Economic Factors in Fraud

Published on: 01/05/2011 By: Gorfine, Schiller & Gardyn

In the current financial crisis, economic worries are impacting businesses across the country. From customer cutbacks and lower demand for products and services to increased costs of business, many organizations are suffering from the downfall of the market. At the same time, individuals are also impacted as they grapple with layoffs, foreclosures and rising expenses.

Also, consider the latest statistics. According to the Association of Certified Fraud Examiners’ 2008 Report to the Nation, U.S. organizations lose 7% of their annual revenues to fraud. This is an increase of two percent from their 2006 reported figure. Furthermore, the median loss caused by the occupational frauds in the study was $175,000. This study was done before the current economic downturn, and therefore these numbers are expected to steadily increase.

What business owners do not realize is that as their employees’ financial pressures increase, so do the chances that their employees will steal from them. The reason for this has to do with what fraud examiners refer to as the “fraud triangle.” Donald Cressey, a researcher from Indiana University, did extensive research on the subject of embezzlement and the culprits whom he referred to as “trust violators.” Cressey’s research is still used as the classic model of occupational fraud. His conclusions have become known as the “fraud triangle”.

According to Cressey, employee theft or embezzlement begins when the person is faced with some type of pressure. This could be a financial predicament, such as threat of foreclosure, or others that require funding such as a medical issue, drug or alcohol use, gambling, shopping addictions and even extramarital affairs. When faced with this pressure, an otherwise trustworthy employee will take note of perceived opportunities within the company to embezzle money. Once this happens, the third component of the triangle – rationalization — takes place. The employee may convince himself or herself that he or she is only “borrowing” the money and will pay it back. Of course in most fraud cases, this doesn’t happen.

In today’s economic situation, management may not know that the company’s trusted bookkeeper is facing foreclosure or that the accounts receivable clerk’s husband lost his job last month and that they can’t make ends meet. And while management may be unaware of their vulnerability to embezzlement – the accounting staff are aware, and they will take advantage of the weaknesses if they can rationalize it and get away with it.

Fraud and embezzlement can occur in many ways. Aside from outright theft of cash, checks, inventory, tools and supplies, embezzlement can occur through creative methods such as paying expenses to shell companies maintained by the perpetrator, paying personal expenses with company funds, paying the same invoice twice and then accepting vendor kickbacks or pocketing the refund, paying non-existent employees and keeping the check, and offering unauthorized customer concessions or credits, just to name a few examples. In addition, managers may falsify reports or purposely not pay expenses in order to boost the perceived profitability of the business if they are compensated based on company performance.

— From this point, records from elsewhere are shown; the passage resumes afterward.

/-- **`hessianAtMoments_smul_left` — HOMOGENEITY IN THE FIRST DIRECTION** (real `c`): for ANY limit kernels `Π` of `(A, B)` and `Π_c` of `(cA, B)` at `U₀`: `b_k(cA, B) = c·b_k(A, B)`
at every level, `limKernelOf Π_c = c·limKernelOf Π` pointwise, `b_∞(cA, B) = c·b_∞(A, B)` — NO analytic hypothesis (PART 271's `hessianAtKernel_smul_left`). [our proof] -/
theorem hessianAtMoments_smul_left (c : ℝ) {A₀ A B : (t : ℕ) → (k : ℕ) → Fin d → (idx L (cubic d (evenPeriod t)) k → ℝ)}
    (h0 : ∀ t k, IsUnit (calDalev L (cubic d (evenPeriod t)) a ha k + covPert L (cubic d (evenPeriod t)) (fun k'' ν' (x' : idx L (cubic d (evenPeriod t)) k'') => Complex.exp (Complex.I *
          ((A₀ t) k'' ν' x' : ℂ) / ((lev L k'' : ℕ) : ℂ))) k).det)
    (hc0 : ∀ t k, IsUnit (avgTow (QBlev L (cubic d (evenPeriod t))) ((L : ℝ) ^ d) (fun k' => (calDalev L (cubic d (evenPeriod t)) a ha k' + covPert L (cubic d (evenPeriod t)) (fun k'' ν'
          (x' : idx L (cubic d (evenPeriod t)) k'') => Complex.exp (Complex.I * ((A₀ t) k'' ν' x' : ℂ) / ((lev L k'' : ℕ) : ℂ))) k')⁻¹) k).det) {P Pc : ℕ → B12Beta.Kernel d}
    (h : ∀ k, IsInfiniteVolumeLimit evenPeriod
      (fun t μ' ν' (z : Site d (evenPeriod t)) =>
          ((deriv (fun r : ℝ => deriv (fun s : ℝ => (avgTow (QBlev L (cubic d (evenPeriod t))) ((L : ℝ) ^ d)
          (fun k' => (calDalev L (cubic d (evenPeriod t)) a ha k' + covPert L (cubic d (evenPeriod t)) (fun k'' ν' (x' : idx L (cubic d (evenPeriod t)) k'') => Complex.exp
                (Complex.I * ((A₀ t) k'' ν' x' : ℂ) / ((lev L k'' : ℕ) : ℂ) + (Complex.I * ((A t) k'' ν' x' : ℂ) / ((lev L k'' : ℕ) : ℂ)) * ((s : ℝ) : ℂ) + (Complex.I * ((B t) k'' ν' x' :
                      ℂ) / ((lev L k'' : ℕ) : ℂ)) * ((r : ℝ) :
                ℂ))) k')⁻¹) k)⁻¹) 0) 0)
            ((unitIdx L (cubic d (evenPeriod t))).symm (z, μ')) ((unitIdx L (cubic d (evenPeriod t))).symm (0, ν'))).re) (P k))
    (hc : ∀ k, IsInfiniteVolumeLimit evenPeriod
      (fun t μ' ν' (z : Site d (evenPeriod t)) =>
          ((deriv (fun r : ℝ => deriv (fun s : ℝ => (avgTow (QBlev L (cubic d (evenPeriod t))) ((L : ℝ) ^ d)
          (fun k' => (calDalev L (cubic d (evenPeriod t)) a ha k' + covPert L (cubic d (evenPeriod t)) (fun k'' ν' (x' : idx L (cubic d (evenPeriod t)) k'') => Complex.exp
                (Complex.I * ((A₀ t) k'' ν' x' : ℂ) / ((lev L k'' : ℕ) : ℂ) + (Complex.I * ((c * A t k'' ν' x' : ℝ) : ℂ) / ((lev L k'' : ℕ) : ℂ)) * ((s : ℝ) : ℂ) + (Complex.I * ((B t) k''
                      ν' x' : ℂ) / ((lev L k'' : ℕ) : ℂ)) * ((r : ℝ) :
                ℂ))) k')⁻¹) k)⁻¹) 0) 0)
            ((unitIdx L (cubic d (evenPeriod t))).symm (z, μ')) ((unitIdx L (cubic d (evenPeriod t))).symm (0, ν'))).re) (Pc k)) :
    (∀ k μ ν, B12Beta.secondMoment (Pc k) μ ν = c * B12Beta.secondMoment (P k) μ ν) ∧ (∀ μ ν x, limKernelOf Pc μ ν x = c * limKernelOf P μ ν x) ∧
      ∀ μ ν, B12Beta.secondMoment (limKernelOf Pc) μ ν = c * B12Beta.secondMoment (limKernelOf P) μ ν := by
  have e : ∀ k μ ν x, Pc k μ ν x = c * P k μ ν x := fun k => hessianAtKernel_smul_left L a ha c k (fun t => h0 t k) (fun t => hc0 t k) (h k) (hc k)
  exact ⟨fun k μ ν => secondMoment_const_mul c (e k μ ν), fun μ ν x => limKernelOf_const_mul_apply c fun k => e k μ ν x,
    fun μ ν => secondMoment_limKernelOf_const_mul c fun k => e k μ ν⟩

There are many ways to prevent fraud from happening in your business. The following are some ways in which you can reduce your risk of employee theft. These tips will help in any business.

Identify where you are vulnerable

The key to preventing fraud is identifying the weaknesses in your business structure that lend themselves to this type of activity. By closing fraud opportunities within your business you can keep honest employees honest and at the same time, discourage dishonest ones from stealing. Take advantage of seminars on this topic and become educated about fraud. In addition, a qualified fraud examiner can conduct a study of your business operations and will be invaluable in determining where your weaknesses are.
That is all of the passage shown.